EXPLORER trial hints at potential new drug option in obstructive hypertrophic cardiomyopathy
Standard drug therapy
“There are approved drugs for obstructive hypertrophic cardiomyopathy, but they are ancient and were developed for other diseases,” observed Dr. Olivotto at the media briefing. Those drug options – primarily beta-blockers, nondihydropyridine calcium-channel blockers, and the sodium-channel blocker disopyramide – are often ineffective or cause onerous side effects, he said.
Notably in EXPLORER-HCM, patients in both the mavacamten and placebo groups could also be receiving beta-blockers and calcium-channel blockers, but no one in the trial could be receiving disopyramide, which can prolong the QT interval.
“By design,” mavacamten wasn’t compared to disopyramide, “a much more potent drug for lowering gradient and improving symptoms than beta-blockers or calcium-channel blockers,” said Martin S. Maron, MD, medical director at the Hypertrophic Cardiomyopathy Center and Research Institute, Tufts Medical Center, Boston.
Therefore, the trial’s results can’t be extrapolated to conclude that the new drug is superior to disopyramide “or the gold standard, surgical myectomy,” he said in an interview.
Dr. Adler agreed that observational studies suggest a benefit from disopyramide that may rival the apparent effect of mavacamten. “But of course, you can’t make direct comparisons because we never had a study like this for disopyramide.” Because it has many side effects and limitations, “it’s not a drug that I like using, but it is beneficial for some patients and I do use it quite a bit.”

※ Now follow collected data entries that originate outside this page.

/-- [folklore] **THE BINDER `hR2succ` OF ROOT J at `R2 := symR2An1 …`, `Δ := symΔAn1 …` — by `rfl`** (the recursion step IS the definition). -/
theorem hR2succ_sym :
    ∀ (j : ℕ) (α κ : Fin 4) (u : Fin 4 → ℤ) (κ' : Fin 4) (u' : Fin 4 → ℤ),
      symR2An1 Lc N cΛ γ X2s (j + 1) α κ u κ' u' =
          (-((((Lc : ℝ) ^ 8) * wV4 3 Lc (j + 1)) • mmRead Lc
              (comp (comp (Gsym Lc j) (((1 / 2 : ℝ) • conjV (bhKStepSh 3 Lc (Dsh Lc) j) (diagK fun p a => X2s j α κ' u' κ u p a - X2s j α κ u κ' u' p a) +
                (1 / 2 : ℝ) • (symΔAn1 Lc N cΛ γ X2s j α κ u κ' u' + symΔAn1 Lc N cΛ γ X2s j α κ' u' κ u)))) (Gsym Lc j) -
                (comp (sandwichDefect (Gsym Lc j) (bhKStepSh 3 Lc (Dsh Lc) j)
                      (diagK fun p c => ∑ ι, ∑' v, colH (Gsym Lc j) Lc κ u ι v * (γ j * ctGenM 3 (bhK Lc + Dsh Lc) α Lc ι v p c)))
                    (comp (dM (Gsym Lc j) Lc (SpureRecOf 3 Lc (symVhSAt (ctr 4 Lc) 3 Lc rfl) (symHessFFAt (ctr 4 Lc) Lc) (Gsym Lc) ((Lc : ℝ) ^ 4) (-((Lc : ℝ) ^ 8 / 2)) cΛ j) (M1Of 3 Lc (symHessFFAt (ctr 4 Lc) Lc) cΛ j) κ' u') (Gsym Lc j) -
                      diagK fun p c => ∑ ι, ∑' v, colH (Gsym Lc j) Lc κ' u' ι v * (γ j * ctGenM 3 (bhK Lc + Dsh Lc) α Lc ι v p c))
                  + comp (comp (Gsym Lc j) (dM (Gsym Lc j) Lc (SpureRecOf 3 Lc (symVhSAt (ctr 4 Lc) 3 Lc rfl) (symHessFFAt (ctr 4 Lc) Lc) (Gsym Lc) ((Lc : ℝ) ^ 4) (-((Lc : ℝ) ^ 8 / 2)) cΛ j) (M1Of 3 Lc (symHessFFAt (ctr 4 Lc) Lc) cΛ j) κ u +
                      conjV (bhKStepSh 3 Lc (Dsh Lc) j) (diagK fun p c => ∑ ι, ∑' v, colH (Gsym Lc j) Lc κ u ι v * (γ j * ctGenM 3 (bhK Lc + Dsh Lc) α Lc ι v p c))))
                    (sandwichDefect (Gsym Lc j) (bhKStepSh 3 Lc (Dsh Lc) j)
                      (diagK fun p c => ∑ ι, ∑' v, colH (Gsym Lc j) Lc κ' u' ι v * (γ j * ctGenM 3 (bhK Lc + Dsh Lc) α Lc ι v p c)))
                  + comp (sandwichDefect (Gsym Lc j) (bhKStepSh 3 Lc (Dsh Lc) j)
                      (diagK fun p c => ∑ ι, ∑' v, colH (Gsym Lc j) Lc κ' u' ι v * (γ j * ctGenM 3 (bhK Lc + Dsh Lc) α Lc ι v p c)))
                    (comp (dM (Gsym Lc j) Lc (SpureRecOf 3 Lc (symVhSAt (ctr 4 Lc) 3 Lc rfl) (symHessFFAt (ctr 4 Lc) Lc) (Gsym Lc) ((Lc : ℝ) ^ 4) (-((Lc : ℝ) ^ 8 / 2)) cΛ j) (M1Of 3 Lc (symHessFFAt (ctr 4 Lc) Lc) cΛ j) κ u) (Gsym Lc j) -
                      diagK fun p c => ∑ ι, ∑' v, colH (Gsym Lc j) Lc κ u ι v * (γ j * ctGenM 3 (bhK Lc + Dsh Lc) α Lc ι v p c))
                  + comp (comp (Gsym Lc j) (dM (Gsym Lc j) Lc (SpureRecOf 3 Lc (symVhSAt (ctr 4 Lc) 3 Lc rfl) (symHessFFAt (ctr 4 Lc) Lc) (Gsym Lc) ((Lc : ℝ) ^ 4) (-((Lc : ℝ) ^ 8 / 2)) cΛ j) (M1Of 3 Lc (symHessFFAt (ctr 4 Lc) Lc) cΛ j) κ' u' +
                      conjV (bhKStepSh 3 Lc (Dsh Lc) j) (diagK fun p c => ∑ ι, ∑' v, colH (Gsym Lc j) Lc κ' u' ι v * (γ j * ctGenM 3 (bhK Lc + Dsh Lc) α Lc ι v p c))))
                    (sandwichDefect (Gsym Lc j) (bhKStepSh 3 Lc (Dsh Lc) j)
                      (diagK fun p c => ∑ ι, ∑' v, colH (Gsym Lc j) Lc κ u ι v * (γ j * ctGenM 3 (bhK Lc + Dsh Lc) α Lc ι v p c)))))) +
            (0 : ℕ → Fin 4 → Fin 4 → (Fin 4 → ℤ) → Fin 4 → (Fin 4 → ℤ) → MKer 4 (Fib 3)) (j + 1) α κ u κ' u' +
            conjV (mmRead Lc (Gsym (d := 3) Lc j))
              (diagK fun p c => ((Lc : ℝ) ^ 8) * wV4 3 Lc (j + 1) * mmSym Lc (X2s j α κ u κ' u') p c - wVH 3 Lc (j + 1) * ((γ (j + 1) * ctGenM 3 (bhK Lc + Dsh Lc) α Lc κ u p c) * (γ (j + 1) * ctGenM 3 (bhK Lc + Dsh Lc) α Lc κ' u' p c)))) :=
  fun _ _ _ _ _ _ => rfl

What EXPLORER-HCM does seem to show, Dr. Maron said, “is that the mechanism of action of the drug does seem to play out. It lowers gradients in a pretty reliable and powerful way, and that translates into clinical improvement in many patients. So it starts to support the idea that this drug and the class of drugs, myosin inhibitors, may represent another medical therapy option for symptomatic obstructive HCM.”

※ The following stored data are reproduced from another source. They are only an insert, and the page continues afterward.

import Summits.CriticalPhenomena.SAWScalingLimit.Theorems.EventualTight.Negative.Snake2Lattice

/-!
# `EventualTight` — negative knowledge: boundary regularity is load-bearing (the dyadic snake)

Part 3: room versus tail — every mesh vertex of abscissa `> 16 δ` reaches the base point, the tail (abscissa `≤ 16 δ`) injects non-surjectively into `col 0`, hence the main component is the UNIQUE largest one: `meshDomain Ω δ` identified (`meshDomain_eq`), room points are joined in `Ω_δ` (`reachable_dd`).

Support files for the crux `stmt-CriticalPhenomena-1372`
(`Summit.CriticalPhenomena.SAWScalingLimit.Theses.SAWRenewalTightness.EventualTight`; refuter `cdisprove`,
standing adversary; indexed work file
`Summits/CriticalPhenomena/SAWScalingLimit/Cruxes/EventualTight/Disproof.lean`, §5). The four parts
`Snake1Domain … Snake4Forcing` prove: over bounded open CONNECTED sets with two distinct marked FRONTIER
points (all the fields of `DobrushinDomain` except the Jordan boundary loop), the statement of the crux
is FALSE — so any proof of `EventualTight` must use the boundary loop (local connectivity of `∂Ω` at the
marked points). Everything proved, standard axioms. [folklore]
-/

noncomputable section

open MeasureTheory Filter Topology Set Metric Complex
open Literature.Probability.RandomPlanarGeometry Literature.Probability.RandomPlanarGeometry.SAW
  Literature.Probability.LatticeModels
open scoped ENNReal NNReal unitInterval

namespace Summit.CriticalPhenomena.SAWScalingLimit.Theorems.EventualTight.Negative

open Summit.CriticalPhenomena.SAWScalingLimit.Theorems.ShellCrossingBound.Negative
  (exists_forall_not_hasTraversals_of_isCompact)
open Summit.CriticalPhenomena.SAWScalingLimit.Theorems.ShellCrossingBound.Negative.Forcing
  (meshPoint_vec vec_add_single_zero vec_add_single_one eq_vec exists_chain chain_lt
    range_toCurve_subset toCurve_apply_one isProbabilityMeasure_law abs_im_sub_le_dist)

namespace Snake

/-! ### Room versus tail: the room holds the unique largest component -/

/-- Room: mesh vertices of abscissa index `> 16`. [folklore] -/
def RS (δ : ℝ) : Set (Site 2) := {v | v ∈ meshVertices Ω δ ∧ 16 < v 0}

/-- Tail: mesh vertices of abscissa index `≤ 16`. [folklore] -/
def TS (δ : ℝ) : Set (Site 2) := {v | v ∈ meshVertices Ω δ ∧ v 0 ≤ 16}

/-- Every room vertex reaches the base point. [folklore] -/
theorem reach_v₀_of_mem_RS {δ : ℝ} (hδ : 0 < δ) (hδs : δ < 1 / 64) {v : Site 2} (hv : v ∈ RS δ) :
    Reach δ v (v₀ δ) := by
  obtain ⟨hvm, hv16⟩ := hv
  rw [eq_vec v] at hvm ⊢
  have hz := vec_mem_iff.1 hvm
  obtain ⟨k, hk⟩ := mem_iUnion.1 hz
  have h17 : (17 : ℝ) ≤ v 0 := by exact_mod_cast hv16
  have hres_of : δ * v 0 < r k → 16 * δ < r k := fun h => by nlinarith
  rcases hk with hk | hk
  · exact reach_v₀_of_col hδ hδs k (hres_of hk.1.2) _ _ hk
  · exact reach_v₀_of_conn hδ hδs (hres_of hk.1.2) hk

/-- Snake bookkeeping (`v₀_mem_RS`). [folklore] -/
theorem v₀_mem_RS {δ : ℝ} (hδ : 0 < δ) (hδs : δ < 1 / 64) : v₀ δ ∈ RS δ := by
  refine ⟨col_subset_Ω 0 (meshPoint_v₀_mem hδ (by linarith)), ?_⟩
  show (16 : ℤ) < ib δ
  obtain ⟨h1, -⟩ := nxt_bounds hδ (5 / 8)
  have : (16 : ℝ) < nxt δ (5 / 8) := by
    by_contra h
    push Not at h
    nlinarith
  exact_mod_cast this

/-- The tail-to-room injection: shift by `ib δ` columns into `col 0`. [folklore] -/
def fsh (δ : ℝ) (v : Site 2) : Site 2 := ![v 0 + ib δ, v 1]

/-- Snake bookkeeping (`fsh_injective`). [folklore] -/
theorem fsh_injective (δ : ℝ) : Function.Injective (fsh δ) := by
  intro v w h
  have h0 := congrFun h 0
  have h1 := congrFun h 1
  simp only [fsh, Matrix.cons_val_zero, Matrix.cons_val_one] at h0 h1
  rw [eq_vec v, eq_vec w, h1, show v 0 = w 0 by linarith]

/-- Abscissa indices of mesh vertices are positive. [folklore] -/
theorem one_le_of_mem {δ : ℝ} (hδ : 0 < δ) {v : Site 2} (hv : v ∈ meshVertices Ω δ) : 1 ≤ v 0 := by
  rw [eq_vec v] at hv
  have h := (re_im_of_mem (vec_mem_iff.1 hv)).1
  simp only at h
  have : (0 : ℝ) < v 0 := by nlinarith
  exact_mod_cast this

/-- Snake bookkeeping (`im_mem_of_mem`). [folklore] -/
theorem im_mem_of_mem {δ : ℝ} {v : Site 2} (hv : v ∈ meshVertices Ω δ) : δ * v 1 ∈ Ioo (0:ℝ) 1 := by
  rw [eq_vec v] at hv
  have h := re_im_of_mem (vec_mem_iff.1 hv)
  exact ⟨h.2.2.1, h.2.2.2⟩

/-- Snake bookkeeping (`fsh_mem`). [folklore] -/
theorem fsh_mem {δ : ℝ} (hδ : 0 < δ) (hδs : δ < 1 / 64) {v : Site 2} (hv : v ∈ TS δ) :
    fsh δ v ∈ RS δ := by
  obtain ⟨hvm, hv16⟩ := hv
  have h1 := one_le_of_mem hδ hvm
  have him := im_mem_of_mem hvm
  obtain ⟨hb1, hb2⟩ := nxt_bounds hδ (5 / 8)
  have h1' : (1 : ℝ) ≤ v 0 := by exact_mod_cast h1
  have h16' : (v 0 : ℝ) ≤ 16 := by exact_mod_cast hv16
  refine ⟨?_, ?_⟩
  · show fsh δ v ∈ meshVertices Ω δ
    unfold fsh
    refine vec_mem_iff.2 (col_subset_Ω 0 ⟨⟨?_, ?_⟩, him⟩)
    · unfold l ib at *; rw [r_zero]; push_cast; nlinarith
    · unfold ib at *; rw [r_zero]; push_cast; nlinarith
  · show (16 : ℤ) < v 0 + ib δ
    have : (16 : ℝ) < nxt δ (5 / 8) := by
      by_contra h; push Not at h; nlinarith
    have h16 : (16 : ℤ) < ib δ := by exact_mod_cast this
    linarith

/-- A room point beyond the image of the tail. [folklore] -/
def rfar (δ : ℝ) : Site 2 := ![17 + ib δ, 1]

/-- Snake bookkeeping (`rfar_mem`). [folklore] -/
theorem rfar_mem {δ : ℝ} (hδ : 0 < δ) (hδs : δ < 1 / 64) : rfar δ ∈ RS δ := by
  obtain ⟨hb1, hb2⟩ := nxt_bounds hδ (5 / 8)
  refine ⟨?_, ?_⟩
  · unfold rfar
    refine vec_mem_iff.2 (col_subset_Ω 0 ⟨⟨?_, ?_⟩, one_mem_Ioo hδ (by linarith)⟩)
    · unfold l ib; rw [r_zero]; push_cast; nlinarith
    · unfold ib; rw [r_zero]; push_cast; nlinarith
  · show (16 : ℤ) < 17 + ib δ
    have : (16 : ℝ) < nxt δ (5 / 8) := by
      by_contra h; push Not at h; nlinarith
    have h16 : (16 : ℤ) < ib δ := by exact_mod_cast this
    linarith

/-- Snake bookkeeping (`rfar_not_mem_image`). [folklore] -/
theorem rfar_not_mem_image {δ : ℝ} : rfar δ ∉ fsh δ '' TS δ := by
  rintro ⟨v, hv, hfv⟩
  have h0 := congrFun hfv 0
  simp only [fsh, rfar, Matrix.cons_val_zero] at h0
  have := hv.2
  linarith

/-- Snake bookkeeping (`finite_meshVertices`). [folklore] -/
theorem finite_meshVertices {δ : ℝ} (hδ : 0 < δ) : (meshVertices Ω δ).Finite :=
  meshVertices_finite isBounded_Ω hδ

/-- **The tail is smaller than the room.** [folklore] -/
theorem ncard_TS_lt {δ : ℝ} (hδ : 0 < δ) (hδs : δ < 1 / 64) : (TS δ).ncard < (RS δ).ncard := by
  rw [← Set.ncard_image_of_injective (TS δ) (fsh_injective δ)]
  apply Set.ncard_lt_ncard _ ((finite_meshVertices hδ).subset fun _ hv => hv.1)
  refine ⟨?_, fun h => rfar_not_mem_image (h (rfar_mem hδ hδs))⟩
  rintro _ ⟨v, hv, rfl⟩
  exact fsh_mem hδ hδs hv

section Component

variable {δ : ℝ} (hδ : 0 < δ) (hδs : δ < 1 / 64)
include hδ hδs

/-- The main component: the component of the base point. [folklore] -/
def mainC : (meshVertexGraph Ω δ).ConnectedComponent :=
  (meshVertexGraph Ω δ).connectedComponentMk ⟨v₀ δ, (v₀_mem_RS hδ hδs).1⟩

/-- Snake bookkeeping (`RS_subset_main`). [folklore] -/
theorem RS_subset_main : RS δ ⊆ Subtype.val '' (mainC hδ hδs).supp := by
  intro v hv
  refine ⟨⟨v, hv.1⟩, ?_, rfl⟩
  rw [SimpleGraph.ConnectedComponent.mem_supp_iff, mainC, SimpleGraph.ConnectedComponent.eq]
  obtain ⟨hu, hw, h⟩ := reach_v₀_of_mem_RS hδ hδs hv
  exact h

/-- Snake bookkeeping (`image_supp_subset_TS`). [folklore] -/
theorem image_supp_subset_TS {C : (meshVertexGraph Ω δ).ConnectedComponent}
    (hC : C ≠ mainC hδ hδs) : Subtype.val '' C.supp ⊆ TS δ := by
  rintro _ ⟨v, hv, rfl⟩
  refine ⟨v.2, ?_⟩
  by_contra hlt
  rw [not_le] at hlt
  obtain ⟨w, hw, hwv⟩ := RS_subset_main hδ hδs ⟨v.2, hlt⟩
  have hwv' : w = v := Subtype.ext hwv
  subst hwv'
  rw [SimpleGraph.ConnectedComponent.mem_supp_iff] at hv hw
  exact hC (hv.symm.trans hw)

/-- Snake bookkeeping (`ncard_supp_lt`). [folklore] -/
theorem ncard_supp_lt {C : (meshVertexGraph Ω δ).ConnectedComponent} (hC : C ≠ mainC hδ hδs) :
    C.supp.ncard < (mainC hδ hδs).supp.ncard := by
  have h1 : C.supp.ncard = (Subtype.val '' C.supp).ncard :=
    (Set.ncard_image_of_injective _ Subtype.val_injective).symm
  have h2 : (mainC hδ hδs).supp.ncard = (Subtype.val '' (mainC hδ hδs).supp).ncard :=
    (Set.ncard_image_of_injective _ Subtype.val_injective).symm
  rw [h1, h2]
  have hfin : (Subtype.val '' (mainC hδ hδs).supp).Finite :=
    (finite_meshVertices hδ).subset (by rintro _ ⟨v, -, rfl⟩; exact v.2)
  calc (Subtype.val '' C.supp).ncard ≤ (TS δ).ncard :=
        Set.ncard_le_ncard (image_supp_subset_TS hδ hδs hC)
          ((finite_meshVertices hδ).subset fun _ hv => hv.1)
    _ < (RS δ).ncard := ncard_TS_lt hδ hδs
    _ ≤ (Subtype.val '' (mainC hδ hδs).supp).ncard := Set.ncard_le_ncard (RS_subset_main hδ hδs) hfin

/-- Snake bookkeeping (`main_max`). [folklore] -/
theorem main_max (C : (meshVertexGraph Ω δ).ConnectedComponent) :
    C.supp.ncard ≤ (mainC hδ hδs).supp.ncard := by
  by_cases hC : C = mainC hδ hδs
  · rw [hC]
  · exact (ncard_supp_lt hδ hδs hC).le

/-- **The discrete snake `Ω_δ` is the main component** (largest-component convention, by counting). [folklore] -/
theorem meshDomain_eq : meshDomain Ω δ = Subtype.val '' (mainC hδ hδs).supp := by
  apply Subset.antisymm
  · intro x hx
    simp only [meshDomain, mem_iUnion] at hx
    obtain ⟨C, hC, hx⟩ := hx
    have hCm : C = mainC hδ hδs := by
      by_contra hne
      have h1 := ncard_supp_lt hδ hδs hne
      have h2 := hC (mainC hδ hδs)
      omega
    rw [← hCm]; exact hx
  · intro x hx
    simp only [meshDomain, mem_iUnion]
    exact ⟨mainC hδ hδs, main_max hδ hδs, hx⟩

/-- Snake bookkeeping (`reachable_dd_of_walk`). [folklore] -/
theorem reachable_dd_of_walk {u v : meshVertices Ω δ} (p : (meshVertexGraph Ω δ).Walk u v)
    (hu : u ∈ (mainC hδ hδs).supp) : (discreteDomainGraph Ω δ).Reachable u.1 v.1 := by
  induction p with
  | nil => exact SimpleGraph.Reachable.refl _
  | @cons a b c hadj p ih =>
    have hb : b ∈ (mainC hδ hδs).supp := by
      rw [SimpleGraph.ConnectedComponent.mem_supp_iff] at hu ⊢
      rw [← hu]
      exact (SimpleGraph.ConnectedComponent.eq.2 hadj.reachable).symm
    have hdom : ∀ w : meshVertices Ω δ, w ∈ (mainC hδ hδs).supp → w.1 ∈ meshDomain Ω δ :=
      fun w hw => by rw [meshDomain_eq hδ hδs]; exact ⟨w, hw, rfl⟩
    have hadj' : (discreteDomainGraph Ω δ).Adj a.1 b.1 := by
      rw [discreteDomainGraph_adj_iff]
      refine ⟨?_, hdom a hu, hdom b hb⟩
      simpa [SimpleGraph.comap_adj] using hadj
    exact hadj'.reachable.trans (ih hb)

/-- **Room points are joined in `Ω_δ`.** [folklore] -/
theorem reachable_dd {u v : Site 2} (hu : u ∈ RS δ) (hv : v ∈ RS δ) :
    (discreteDomainGraph Ω δ).Reachable u v := by
  obtain ⟨hu', h0, h⟩ := (reach_v₀_of_mem_RS hδ hδs hu).trans (reach_v₀_of_mem_RS hδ hδs hv).symm
  obtain ⟨p⟩ := h
  have humain : (⟨u, hu'⟩ : meshVertices Ω δ) ∈ (mainC hδ hδs).supp := by
    obtain ⟨w, hw, hwu⟩ := RS_subset_main hδ hδs hu
    have : w = ⟨u, hu'⟩ := Subtype.ext hwu
    rw [← this]; exact hw
  exact reachable_dd_of_walk hδ hδs p humain

end Component

end Snake

end Summit.CriticalPhenomena.SAWScalingLimit.Theorems.EventualTight.Negative

end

And, he pointed out, about one-fifth of patients with obstructive HCM don’t respond to disopyramide with fewer symptoms, and in others the drug “starts to lose efficacy over time.” So disopyramide has limitations, and EXPLORER-HCM “provides the possibility of an additional drug option.”
EXPLORER-HCM randomly assigned 251 adults with obstructive HCM in 13 countries to receive mavacamten, titrated from a starting dosage of 5 mg/day to a possible 15 mg/day or to placebo for 30 weeks.
The patients were required to have a peak LVOT gradient at least 50 mm Hg, a left ventricular ejection fraction (LVEF) of at least 55%, and symptoms indicating NYHA class 2 or 3; ultimately, 73% started the trial in NYHA class 2.
In the intention-to-treat analysis, 36.6% of patients receiving mavacamten and 17.2% of control patients met the composite primary endpoint (P = .0005), which consisted of either a 1.5–mL/kg per minute or greater improvement in peak oxygen consumption (pVO2) and at least a one-step reduction in NYHA functional class or at least a 3.0–mL/kg per minute pVO2 increase without deterioration in NYHA class, by week 30.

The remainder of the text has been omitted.